Какой-то посетитель шепнул на ухо Олегу; «Не побережье, а рай земной. Сады Эдема… Адама и Евы нет, но ясно, что они где-то тут. Обалденная кисть. А „Шоколадные сосны“ — в-от!.. А „Клоун“! Висит над планетой. Это же надо!.. Это как надо понимать, что вся наша земля — манеж, а там, наверху, клоун смеется?.. Да? Нет?..»
— Обалденная кисть, — прошептал Олег.
— А вы слышали, он еще и карикатуры на всех рисовал?
— Да? На всех? — спросил Олег.
— Ну, — посетитель изобразил руками, — на некоторых. Это было его хавтаймом… — посетитель обрадовался, что нашел собеседника.
— Не знаю, — на ухо посетителю шепнул Олег.
— Чуть погромче, — сказал посетитель, — а вот это уже шедевр! А? Шедевр? Нет?.. «Зеленая вселенная»… и море оранжевого цвета. Думаете, оно не бывает таким? Это вы его таким не увидели!
— Не увидел, — с огорчением согласился Олег.
— И я не увидел. А на самом деле оно такое. Я был в Прибалтике, на Пирите. Такое. Один к одному. Тут двух мнений быть не может. Таких людей беспокоят только вечные истины…
— Простите, — сказал молодой посетитель, — и все-таки меня удивляет, где ваш муж увидел планету, усыпанную розами? И чтобы по ней ходили одни влюбленные? Он что, газет не читал или телевизор не смотрел?
— У нас телевизор испорчен, — быстро ответила Карина, — а газеты из почтового ящика воруют.
— А вы поставили квартиру на охрану?
— Нет. А зачем? — Кариной не понравился вопрос.
— Да вы что? Застрахуйте все картины.
— Это не так легко сделать. — Карина не хотела говорить.

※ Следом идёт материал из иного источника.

import Literature.AnabelianGeometry.SemiGraphs.TemperedPiFullValue
import Literature.AnabelianGeometry.SemiGraphs.CoveringComponentSupport
import Literature.AnabelianGeometry.SemiGraphs.MorphismsOver

/-!
# Fullness of the fibre functor, II: the morphism attached to an equivariant map ([SemiAnbd] Prop. 3.6 (ii))

Sequel to `TemperedPiFullValue.lean`.  For `𝔾` connected, every point of `T` admits admissible
data, and the well-defined transported values assemble to a morphism `fullHom m : T ⟶ T'` of
coverings with `(fullHom m)_{v₀} = m` — every `π₁^temp(𝒢)`-equivariant map of fibres comes from a
morphism of coverings ([SemiAnbd] Prop. 3.6 (ii), p. 38: the functor `B^temp(𝒢) → B^temp(π₁^temp)`
is full).
-/

namespace Literature.AnabelianGeometry.SemiGraphs

namespace ProfiniteSemiGraph

open CategoryTheory

universe u

variable {𝒢 : ProfiniteSemiGraph.{u}}

namespace GaloisLevelData

variable (D : GaloisLevelData 𝒢) (h𝒢 : 𝒢.IsCountable) (hc : 𝒢.graph.IsConnected) (T T' : CovObj 𝒢)
  (lev : (T.SV D.v₀).obj.V → ℕ)
  (hlev : ∀ (t : (T.SV D.v₀).obj.V) (n : ℕ), lev t ≤ n →
    (D.S n).Splits (T.component (Sum.inl ⟨D.v₀, t⟩)))
  (lev' : (T'.SV D.v₀).obj.V → ℕ)
  (hlev' : ∀ (t : (T'.SV D.v₀).obj.V) (n : ℕ), lev' t ≤ n →
    (D.S n).Splits (T'.component (Sum.inl ⟨D.v₀, t⟩)))
  (m : D.fibreObj h𝒢 T lev hlev ⟶ D.fibreObj h𝒢 T' lev' hlev')

include hc

/-- Admissible data exist for every vertex point (connectedness of `𝔾`).
[cite: MochizukiSemiAnbd2006, Prop 3.6(ii) p.38] -/
theorem exists_data {v : 𝒢.graph.Vertex} (x : (T.SV v).obj.V) :
    ∃ (x₁ : (T.SV D.v₀).obj.V) (N : ℕ) (h1 : lev x₁ ≤ N) (_ : lev' (m.hom.hom x₁) ≤ N)
      (u : (D.S N).FibV (Sum.inl (D.W N)) v),
      ((D.liftι h𝒢 T x₁ N (hlev x₁ N h1)).fV v).hom.hom u = x := by
  obtain ⟨x₁, hx₁⟩ := T.exists_mem_component_over hc x D.v₀
  refine ⟨x₁, max (lev x₁) (lev' (m.hom.hom x₁)), le_max_left _ _, le_max_right _ _, ?_⟩
  have h' : T.SameComponent (Sum.inl ⟨D.v₀, ((D.liftι h𝒢 T x₁ _ (hlev x₁ _ (le_max_left (lev x₁)
      (lev' (m.hom.hom x₁))))).fV D.v₀).hom.hom (D.bp _)⟩) (Sum.inl ⟨v, x⟩) := by
    rw [D.liftι_bp]; exact Relation.EqvGen.symm _ _ hx₁
  exact CovHom.exists_preimage_of_sameComponent
    (D.liftι h𝒢 T x₁ _ (hlev x₁ _ (le_max_left (lev x₁) (lev' (m.hom.hom x₁))))) (D.bp _) x h'

/-- The vertex components of the morphism attached to `m`. [cite: MochizukiSemiAnbd2006, Prop 3.6(ii) p.38] -/
noncomputable def fullV (v : 𝒢.graph.Vertex) (x : (T.SV v).obj.V) : (T'.SV v).obj.V :=
  D.value h𝒢 T T' lev hlev lev' hlev' m (D.exists_data h𝒢 hc T T' lev hlev lev' hlev' m x).choose
    (D.exists_data h𝒢 hc T T' lev hlev lev' hlev' m x).choose_spec.choose
    (D.exists_data h𝒢 hc T T' lev hlev lev' hlev' m x).choose_spec.choose_spec.choose_spec.choose
    (D.exists_data h𝒢 hc T T' lev hlev lev' hlev' m x).choose_spec.choose_spec.choose_spec.choose_spec.choose

/-- `fullV` is computed by ANY admissible data. [cite: MochizukiSemiAnbd2006, Prop 3.6(ii) p.38] -/
theorem fullV_eq {v : 𝒢.graph.Vertex} (x : (T.SV v).obj.V) (x₁ : (T.SV D.v₀).obj.V) (N : ℕ)
    (h1 : lev x₁ ≤ N) (h2 : lev' (m.hom.hom x₁) ≤ N) (u : (D.S N).FibV (Sum.inl (D.W N)) v)
    (hu : ((D.liftι h𝒢 T x₁ N (hlev x₁ N h1)).fV v).hom.hom u = x) :
    D.fullV h𝒢 hc T T' lev hlev lev' hlev' m v x = D.value h𝒢 T T' lev hlev lev' hlev' m x₁ N h2 u :=
  D.value_indep h𝒢 T T' lev hlev lev' hlev' m x _ _
    (D.exists_data h𝒢 hc T T' lev hlev lev' hlev' m x).choose_spec.choose_spec.choose
    (D.exists_data h𝒢 hc T T' lev hlev lev' hlev' m x).choose_spec.choose_spec.choose_spec.choose _
    (D.exists_data h𝒢 hc T T' lev hlev lev' hlev' m x).choose_spec.choose_spec.choose_spec.choose_spec.choose_spec
    x₁ N h1 h2 u hu

/-- On the base fibre, `fullV = m`. [cite: MochizukiSemiAnbd2006, Prop 3.6(ii) p.38] -/
theorem fullV_base (x : (T.SV D.v₀).obj.V) : D.fullV h𝒢 hc T T' lev hlev lev' hlev' m D.v₀ x = m.hom.hom x := by
  rw [D.fullV_eq h𝒢 hc T T' lev hlev lev' hlev' m x x (max (lev x) (lev' (m.hom.hom x))) (le_max_left _ _)
    (le_max_right _ _) (D.bp _) (D.liftι_bp h𝒢 T x _ _)]
  exact D.liftι_bp h𝒢 T' _ _ _

/-- `fullV` is `Π_v`-equivariant. [cite: MochizukiSemiAnbd2006, Prop 3.6(ii) p.38] -/
theorem fullV_ρ (v : 𝒢.graph.Vertex) (g : 𝒢.Gv v) (x : (T.SV v).obj.V) :
    D.fullV h𝒢 hc T T' lev hlev lev' hlev' m v ((T.SV v).obj.ρ g x) =
      (T'.SV v).obj.ρ g (D.fullV h𝒢 hc T T' lev hlev lev' hlev' m v x) := by
  obtain ⟨x₁, N, h1, h2, u, hu⟩ := D.exists_data h𝒢 hc T T' lev hlev lev' hlev' m x
  rw [D.fullV_eq h𝒢 hc T T' lev hlev lev' hlev' m x x₁ N h1 h2 u hu,
    D.fullV_eq h𝒢 hc T T' lev hlev lev' hlev' m _ x₁ N h1 h2 (((D.cover h𝒢 N).SV v).obj.ρ g u)
      ((CovHom.fV_ρ (D.liftι h𝒢 T x₁ N (hlev x₁ N h1)) v g u).trans
        (congrArg (fun z => (T.SV v).obj.ρ g z) hu))]
  exact CovHom.fV_ρ (D.liftι h𝒢 T' (m.hom.hom x₁) N (hlev' _ N h2)) v g u

/-- Admissible EDGE data exist for every edge point (every edge abuts to a vertex, `𝔾` being
connected with a vertex). [cite: MochizukiSemiAnbd2006, Prop 3.6(ii) p.38] -/
theorem exists_edge_data {e : 𝒢.graph.Edge} (y : (T.SE e).obj.V) :
    ∃ (x₁ : (T.SV D.v₀).obj.V) (N : ℕ) (h1 : lev x₁ ≤ N) (_ : lev' (m.hom.hom x₁) ≤ N)
      (w : (D.S N).FibE (Sum.inl (D.W N)) e),
      ((D.liftι h𝒢 T x₁ N (hlev x₁ N h1)).fE e).hom.hom w = y := by
  obtain ⟨b, hbe, hb⟩ := SemiGraph.exists_abuts_of_isConnected hc D.v₀ e
  obtain ⟨v, hv⟩ := Option.isSome_iff_exists.mp hb
  subst hbe
  obtain ⟨x₁, N, h1, h2, u, hu⟩ :=
    D.exists_data h𝒢 hc T T' lev hlev lev' hlev' m ((T.glue b v hv).hom.hom.hom y)
  refine ⟨x₁, N, h1, h2, (D.S N).glueOverInv _ b v hv u, ?_⟩
  apply Function.LeftInverse.injective (T.glue_inv_hom b v hv)
  refine (CovHom.glue_fE (D.liftι h𝒢 T x₁ N (hlev x₁ N h1)) b v hv _).trans ?_
  change ((D.liftι h𝒢 T x₁ N (hlev x₁ N h1)).fV v).hom.hom
    ((D.S N).glueOverFun _ b v hv ((D.S N).glueOverInv _ b v hv u)) = _
  rw [CovObj.glueOverFun_glueOverInv, hu]

omit hc in
/-- The candidate edge value. [cite: MochizukiSemiAnbd2006, Prop 3.6(ii) p.38] -/
noncomputable def valueE (x₁ : (T.SV D.v₀).obj.V) (N : ℕ) (h2 : lev' (m.hom.hom x₁) ≤ N)
    {e : 𝒢.graph.Edge} (w : (D.S N).FibE (Sum.inl (D.W N)) e) : (T'.SE e).obj.V :=
  ((D.liftι h𝒢 T' (m.hom.hom x₁) N (hlev' _ N h2)).fE e).hom.hom w

omit hc in
/-- Edge values glue to vertex values. [cite: MochizukiSemiAnbd2006, Prop 3.6(ii) p.38] -/
theorem glue_valueE (x₁ : (T.SV D.v₀).obj.V) (N : ℕ) (h2 : lev' (m.hom.hom x₁) ≤ N)
    (b : 𝒢.graph.Branch) (v : 𝒢.graph.Vertex) (hv : 𝒢.graph.abuts b = some v)
    (w : (D.S N).FibE (Sum.inl (D.W N)) (𝒢.graph.edgeOf b)) :
    (T'.glue b v hv).hom.hom.hom (D.valueE h𝒢 T T' lev hlev lev' hlev' m x₁ N h2 w) =
      D.value h𝒢 T T' lev hlev lev' hlev' m x₁ N h2 ((D.S N).glueOverFun _ b v hv w) :=
  CovHom.glue_fE (D.liftι h𝒢 T' (m.hom.hom x₁) N (hlev' _ N h2)) b v hv w

/-- The edge components of the morphism attached to `m`. [cite: MochizukiSemiAnbd2006, Prop 3.6(ii) p.38] -/
noncomputable def fullE (e : 𝒢.graph.Edge) (y : (T.SE e).obj.V) : (T'.SE e).obj.V :=
  D.valueE h𝒢 T T' lev hlev lev' hlev' m (D.exists_edge_data h𝒢 hc T T' lev hlev lev' hlev' m y).choose
    (D.exists_edge_data h𝒢 hc T T' lev hlev lev' hlev' m y).choose_spec.choose
    (D.exists_edge_data h𝒢 hc T T' lev hlev lev' hlev' m y).choose_spec.choose_spec.choose_spec.choose
    (D.exists_edge_data h𝒢 hc T T' lev hlev lev' hlev' m y).choose_spec.choose_spec.choose_spec.choose_spec.choose

/-- `fullE` is computed by ANY admissible edge data. [cite: MochizukiSemiAnbd2006, Prop 3.6(ii) p.38] -/
theorem fullE_eq {e : 𝒢.graph.Edge} (y : (T.SE e).obj.V) (x₁ : (T.SV D.v₀).obj.V) (N : ℕ)
    (h1 : lev x₁ ≤ N) (h2 : lev' (m.hom.hom x₁) ≤ N) (w : (D.S N).FibE (Sum.inl (D.W N)) e)
    (hw : ((D.liftι h𝒢 T x₁ N (hlev x₁ N h1)).fE e).hom.hom w = y) :
    D.fullE h𝒢 hc T T' lev hlev lev' hlev' m e y = D.valueE h𝒢 T T' lev hlev lev' hlev' m x₁ N h2 w := by
  -- the chosen data
  have hw₀ := (D.exists_edge_data h𝒢 hc T T' lev hlev lev' hlev' m y).choose_spec.choose_spec.choose_spec.choose_spec.choose_spec
  -- glue at an abutting branch and use the vertex independence
  obtain ⟨b, hbe, hb⟩ := SemiGraph.exists_abuts_of_isConnected hc D.v₀ e
  obtain ⟨v, hv⟩ := Option.isSome_iff_exists.mp hb
  subst hbe
  apply Function.LeftInverse.injective (T'.glue_inv_hom b v hv)
  change (T'.glue b v hv).hom.hom.hom (D.valueE h𝒢 T T' lev hlev lev' hlev' m _ _ _ _) =
    (T'.glue b v hv).hom.hom.hom _
  rw [D.glue_valueE, D.glue_valueE]
  have e₁ := D.fullV_eq h𝒢 hc T T' lev hlev lev' hlev' m ((T.glue b v hv).hom.hom.hom y)
    (D.exists_edge_data h𝒢 hc T T' lev hlev lev' hlev' m y).choose
    (D.exists_edge_data h𝒢 hc T T' lev hlev lev' hlev' m y).choose_spec.choose
    (D.exists_edge_data h𝒢 hc T T' lev hlev lev' hlev' m y).choose_spec.choose_spec.choose
    (D.exists_edge_data h𝒢 hc T T' lev hlev lev' hlev' m y).choose_spec.choose_spec.choose_spec.choose
    ((D.S _).glueOverFun _ b v hv
      (D.exists_edge_data h𝒢 hc T T' lev hlev lev' hlev' m y).choose_spec.choose_spec.choose_spec.choose_spec.choose)
    ((CovHom.glue_fE (D.liftι h𝒢 T _ _ (hlev _ _
      (D.exists_edge_data h𝒢 hc T T' lev hlev lev' hlev' m y).choose_spec.choose_spec.choose)) b v hv _).symm.trans
      (congrArg (fun z => (T.glue b v hv).hom.hom.hom z) hw₀))
  have e₂ := D.fullV_eq h𝒢 hc T T' lev hlev lev' hlev' m ((T.glue b v hv).hom.hom.hom y) x₁ N h1 h2
    ((D.S N).glueOverFun _ b v hv w)
    ((CovHom.glue_fE (D.liftι h𝒢 T x₁ N (hlev x₁ N h1)) b v hv w).symm.trans
      (congrArg (fun z => (T.glue b v hv).hom.hom.hom z) hw))
  rw [← e₁, ← e₂]

/-- `fullE` is `Π_e`-equivariant. [cite: MochizukiSemiAnbd2006, Prop 3.6(ii) p.38] -/
theorem fullE_ρ (e : 𝒢.graph.Edge) (g : 𝒢.Ge e) (y : (T.SE e).obj.V) :
    D.fullE h𝒢 hc T T' lev hlev lev' hlev' m e ((T.SE e).obj.ρ g y) =
      (T'.SE e).obj.ρ g (D.fullE h𝒢 hc T T' lev hlev lev' hlev' m e y) := by
  obtain ⟨x₁, N, h1, h2, w, hw⟩ := D.exists_edge_data h𝒢 hc T T' lev hlev lev' hlev' m y
  rw [D.fullE_eq h𝒢 hc T T' lev hlev lev' hlev' m y x₁ N h1 h2 w hw,
    D.fullE_eq h𝒢 hc T T' lev hlev lev' hlev' m _ x₁ N h1 h2 (((D.cover h𝒢 N).SE e).obj.ρ g w)
      ((CovHom.fE_ρ (D.liftι h𝒢 T x₁ N (hlev x₁ N h1)) e g w).trans
        (congrArg (fun z => (T.SE e).obj.ρ g z) hw))]
  exact CovHom.fE_ρ (D.liftι h𝒢 T' (m.hom.hom x₁) N (hlev' _ N h2)) e g w

/-- **The morphism of coverings attached to a `π₁^temp`-equivariant map of fibres.**
[cite: MochizukiSemiAnbd2006, Prop 3.6(ii) p.38] -/
noncomputable def fullHom : T ⟶ T' where
  fV v := ObjectProperty.homMk
    { hom := TypeCat.ofHom (D.fullV h𝒢 hc T T' lev hlev lev' hlev' m v)
      comm := fun g => by
        apply ConcreteCategory.hom_ext
        intro x
        exact D.fullV_ρ h𝒢 hc T T' lev hlev lev' hlev' m v g x }
  fE e := ObjectProperty.homMk
    { hom := TypeCat.ofHom (D.fullE h𝒢 hc T T' lev hlev lev' hlev' m e)
      comm := fun g => by
        apply ConcreteCategory.hom_ext
        intro y
        exact D.fullE_ρ h𝒢 hc T T' lev hlev lev' hlev' m e g y }
  comm b v hv := by
    apply ObjectProperty.hom_ext
    apply Action.Hom.ext
    apply ConcreteCategory.hom_ext
    intro y
    obtain ⟨x₁, N, h1, h2, w, hw⟩ := D.exists_edge_data h𝒢 hc T T' lev hlev lev' hlev' m y
    change (T'.glue b v hv).hom.hom.hom (D.fullE h𝒢 hc T T' lev hlev lev' hlev' m _ y) =
      D.fullV h𝒢 hc T T' lev hlev lev' hlev' m v ((T.glue b v hv).hom.hom.hom y)
    rw [D.fullE_eq h𝒢 hc T T' lev hlev lev' hlev' m y x₁ N h1 h2 w hw, D.glue_valueE,
      D.fullV_eq h𝒢 hc T T' lev hlev lev' hlev' m _ x₁ N h1 h2 ((D.S N).glueOverFun _ b v hv w)
        ((CovHom.glue_fE (D.liftι h𝒢 T x₁ N (hlev x₁ N h1)) b v hv w).symm.trans
          (congrArg (fun z => (T.glue b v hv).hom.hom.hom z) hw))]

/-- **`(fullHom m)_{v₀} = m`.** [cite: MochizukiSemiAnbd2006, Prop 3.6(ii) p.38] -/
theorem fullHom_base (x : (T.SV D.v₀).obj.V) :
    ((D.fullHom h𝒢 hc T T' lev hlev lev' hlev' m).fV D.v₀).hom.hom x = m.hom.hom x :=
  D.fullV_base h𝒢 hc T T' lev hlev lev' hlev' m x

end GaloisLevelData

end ProfiniteSemiGraph

end Literature.AnabelianGeometry.SemiGraphs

— Тут нужны эксперты. Каждую картину надо оценить. — Молодой посетитель знал все.
— Давайте я сам позвоню в Госстрах. Хоть какая-то гарантия будет.
— Сейчас мне не до этого.
— Не было бы поздно.
— Прекрасные работы, — сказал Ваграм.
— Это приятно, — Карина проявляла чрезвычайный интерес к Ваграму.
— Попробуйте добиться официальной выставки на Кузнецком или на Манеже. Москва должна познакомиться с таким художником.
— Помогите… Там ведь монстры сидят в МОСХе.
— А куда делась акварель «Винный погребок»?
— Я ее продала.
— Напрасно! — сказал Олег.
— Деньги. Нужны деньги. — Карина развела руками.
— Деньги придуманы как компенсация за человеческие пороки, — мягко сказал Ваграм, — как компенсация за нашу несостоятельность. Я имею в виду бешеные деньги, а не те, которые отличают бездельника от труженика.
— Какие они — бешеные или в смирительной рубашке, но кто вы без них?.. Ничтожество!.. А мне надоело быть ничтожеством… Надоели эти постоянные очереди, эта нищенская жизнь. Вадима нет. Ради кого?
— Спасибо за выставку, — сказал Олег.
— Пожалуйста, я рада, что вы приехали с таким милым приятелем.
— Я вас где-то встречал, — сказал Ваграм.
— Меня? — приятно ответила Карина.
— Да, вас! Именно вас!
— А вы не ошиблись?
Ваграм смотрел на Карину… Ее лицо очень похоже на лицо Екатерины Борджиа… Внебрачная дочь Александра VI… Сколько скрытых продолжений у знаменитого семейства… Как будто одно и то же лицо… Не может быть… Не может быть… Генетика лиц меня просто преследует… Я убежден, что это очень серьезно… Наверное, это имеет громадное значение в истории. Когда-нибудь наука займется этим подробно… И тогда откроются многие тайны человеческого коварства…
Вслух Ваграм сказал:
— Вы не помните?
— О чем? — спросила Карина.
— Эти лица идут еще из Древнего Рима, от Нерона, от побочной ветви Юлиев.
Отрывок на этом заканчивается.